SDSA and NHEJ of homologous recombination-deficient mutants. (A) Leu⁺ transformation efficiencies with the uncut plasmid bearing ura3-intΔisceI are plotted as the transformation competencies of the cell suspensions (open circles). Ura⁺ Leu⁺ and 5-FOA^R Leu⁺ transformation efficiencies with the I-SceI–cut plasmid bearing ura3-intΔisceI are plotted as numbers of SDSA progeny (blue squares) and as numbers of NHEJ progeny (green triangles), respectively (Fig. 1). (B) The normalized frequencies (%) of SDSA events were calculated from the transformation efficiencies (Materials and Methods) and plotted (blue bars). “ND” indicates that no SDSA progeny were detected. (C) The normalized frequencies (%) of the NHEJ events were calculated from the transformation efficiencies (Materials and Methods) and plotted (green bars). rad51ΔKO lacks most of the coding region, and rad51Δw lacks the entire coding region, from the initiation codon to the last sense codon (Tables S1 and S2). rad52-KD, RD shows rad52-K117D, R148D. “NruI” and “T4 poly” indicate the use of the blunt-ended ura3-intΔnruI and ura3-intδΔisceI-blunt DNAs, respectively. The statistical analysis (Table S3): nsd, no significant difference; *P < 0.05; **P < 0.01; ***P < 0.001; two-tailed Student’s t test (vs. wild-type except for vs. rad51ΔKO); error bars = SD.

Fig. 3.

SDSA and double Holliday junction-mediated homologous recombination (dHJ-mediated HR) of various srs2 mutants. (A) The Srs2 helicase domain (blue box), including seven consensus motifs (dark blue), and the locations of the Rad51-binding domain (783-998), the N-terminal half of the Rad51-binding domain (783-859), PIP motif (1149-1156), and SIM motif (1169-1174).
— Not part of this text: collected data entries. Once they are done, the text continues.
import Summits.BirchSwinnertonDyer.BirchSwinnertonDyer.Theorems.PrintCFramBottomClassIndexLawFiveLeFlipRungMatrixFactorisation
import Literature.NumberTheory.EllipticCurves.HalfIntegralWeightFormsProofs
import HarnessLib

/-!
# Crux `PrintCFram.BottomClassIndexLawFiveLe` (stmt-BirchSwinnertonDyer-20372), line `eisenstein-resource-bdp-line` (registry v29 `stub_flipRungs.2`,
# the `8 ∣ m` half = LEAD's residual `stub_rungTwoEight` / w6 g10's (JMLTwoEight⁶)):
# THE 2-ADIC FLIPPED-CUSP RUNG FOR `e = v₂(m) = 3`, piece P6a/P6c — THE MATRICES AND THE ODD-TRANSLATE FLIP IDENTITY AT MODULUS `16`,
# read through `W₁₆ = γ₀·diag(256, 1)`, `γ₀ = [[a, b],[M′, 256]]`
# (cell `bsd-print-cfram`, width seat `bsd-line-cfram-p1-w8` g10; THEOREMS ONLY, `--supports` 20372 `--as helper`; BSD is not proved by any of this)

HONEST FRAMING. Nothing here is a statement about BSD, elliptic curves or Bernoulli numbers; no registered stub is closed. This is the `R = 16`
twin of w7 g8's P1 (`…FlipRungTwoFlipIdentity`, `R = 8`) for the `e = 3` (`8 ∣ m`) half of the 2-adic rung (crux notes
`Lines/eisenstein-resource-bdp-line-w7g8-T6.md` §5c P6; w6 g10's scope correction 11:04:52Z: the `e = 2` vehicle cannot separate the classes
`14m₁`, `6m₁ (mod 16)` of `n = 2m₁r`, `r ≡ 7, 3 (mod 8)`). THE ROAD (w8 g10): cut `g = G|U_4` at modulus `16` and flip at
`W₁₆ = γ₀·diag(256,1)`, `γ₀ = [[a, b],[M′, 256]] ∈ SL₂(ℤ)` (`256a − M′b = 1`, `M′` odd). The matrices are w2 g14's T2
(`…FlipRungMatrixFactorisation.translate_mul_fricke_eq`) AT `q = 4`: for odd `j` and any solution `y` of `j·M′·y ≡ b (mod 16)` (equivalently
`M′²·j·y ≡ −1`),

    [[16, j],[0, 16]] · [[256a, b],[256M′, 256]] = γ_j · [[256, 16y],[0, 256]],   γ_j = [[16a + jM′, c + j − ay],[16M′, 16 − M′y]] ∈ Γ₀(16M′),

`16c = b − jM′y`, i.e. `τ_{j/16}·W₁₆ = γ_j·[[16, y],[0, 16]]`: the translate `W₁₆(w) + j/16` is `γ_j • (w + y/16)` and the automorphy base
`16M′(w + y/16) + 16 − M′y = 16(M′w + 1)` is THE SAME FOR EVERY `j` — no half-integral cocycle appears (numerically certified on `H_k`, `H_k|U_4`,
`k ∈ {2,3}`, `M′ ∈ {1,3,5,7}`, 384 `(j, w)` pairs, worst relative error `8·10⁻¹⁴`; seat folder `work/numerics/flip16.py`).

* §1 `translate_mul_W16_eq`, `det_gammaSixteen_eq_one`, `sixteen_dvd_of_solution`, `exists_gamma0_translate_mul_W16_eq` — the `q = 4` matrices.
* §2 `translateSixteen_flippedCusp_eq_smul` — ON `ℍ`: `(j/16) +ᵥ γ₀ • (256 • w) = γ_j • ((y/16) +ᵥ w)`, `denom = 16(M′w + 1)`.
* §3 `apply_translateSixteen_flippedCusp` — for `g` with `g(γ • z) = autFactor K N ψ γ z · g z` on `Γ₀(N)` and `γ_j ∈ Γ₀(N)`:
  `g((j/16) +ᵥ γ₀•(256•w)) = ψ(d_j)·(ε_{d_j}⁻¹·J(16M′ | d_j)·√(16(M′w + 1)))^K · g((y_j/16) +ᵥ w)`, `d_j = 16 − M′y_j`.
* §4 `oddPartSixteen_flippedCusp_eq`, `hasSum_oddPartSixteen_flippedCusp` — the weighted sum over `j ∈ {1,3,…,15}` and its `q`-expansion:
  coefficient of `e(nw)` = `√(16(M′w+1))^K · (Σ_j ω(j)·μ_j·e(n y_j/16)) · b(n)`, `μ_j = ψ(d_j)(ε_{d_j}⁻¹ J(16M′|d_j))^K` — the weights of P6b.
* §5 `hasSum_oddPartSixteen_flippedCusp_of_det` — packaged: only `256a − M′b = 1`, `γ₀` and the solutions `y_j` are data (the `γ_j` are chosen inside).

No definitions, no named facts, no `sorry`. beyond-print theorem: NO (Shimura 1973 §1 bookkeeping).
References: [Shimura1973HalfIntegral] §1 (`j(γ, z)`), Prop. 1.3–1.5; [AtkinLehner1970] §6; crux notes w7g8-T6 §1a, §5b–§5c; T2 and P1 files.
-/

set_option autoImplicit false
-- summit-side namespace `Summit.BirchSwinnertonDyer.BirchSwinnertonDyer.…` (single-conjunct summit, D-0017 layout)
set_option linter.dupNamespace false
The 41st residue (lysine) is substituted with methionine and alanine in the srs2-K41M and srs2-K41A mutants, respectively. (B) Leu⁺ and Ura⁺ Leu⁺ (SDSA progeny) transformation efficiencies with uncut and I-SceI–cut plasmids possessing ura3-intΔisceI, respectively. (C) The normalized frequencies (%) of the SDSA events were calculated from the transformation efficiencies (Materials and Methods) and plotted (blue bars). (D) Targeted integration completed by double Holliday junction-mediated homologous recombination (Fig. S2). The plot shows the Aur^R transformation efficiencies with the uncut pRS315-Aur^R plasmid as the transformation competencies of the cell suspensions (open circles), and the Aur^R transformation efficiencies with the StuI-cut pAUR101 plasmid as the numbers of double Holliday junction-mediated homologous recombination progeny (closed triangles). (E) The normalized frequencies (%) of the double Holliday junction-mediated homologous recombination were calculated from the transformation efficiencies (Materials and Methods) and plotted (black bars). Statistical analysis (Tables S4 and S5): nsd, no significant difference; *P < 0.05; **P < 0.01; ***P < 0.001; two-tailed Student’s t test (vs. wild-type); error bars = SD.

Fig. 4.

SRS2 is epistatic to SIZ1, POL30 (PCNA), and RAD6 (PCNA modification-related genes), with respect to SDSA. (A) Leu⁺ and Ura⁺ Leu⁺ (SDSA progeny) transformation efficiencies with uncut and I-SceI–cut plasmids possessing ura3-intΔisceI, respectively. (B) The normalized frequencies (%) of the SDSA events were calculated from the transformation efficiencies (Materials and Methods) and plotted (blue bars). Statistical analysis (Table S6): nsd, no significant difference; *P < 0.05; **P < 0.01; ***P < 0.001; two-tailed Student’s t test [black letters and asterisks, vs. wild-type (except for vs. indicated genotypes); white letters and asterisks, vs. siz1 mutant]; error bars = SD.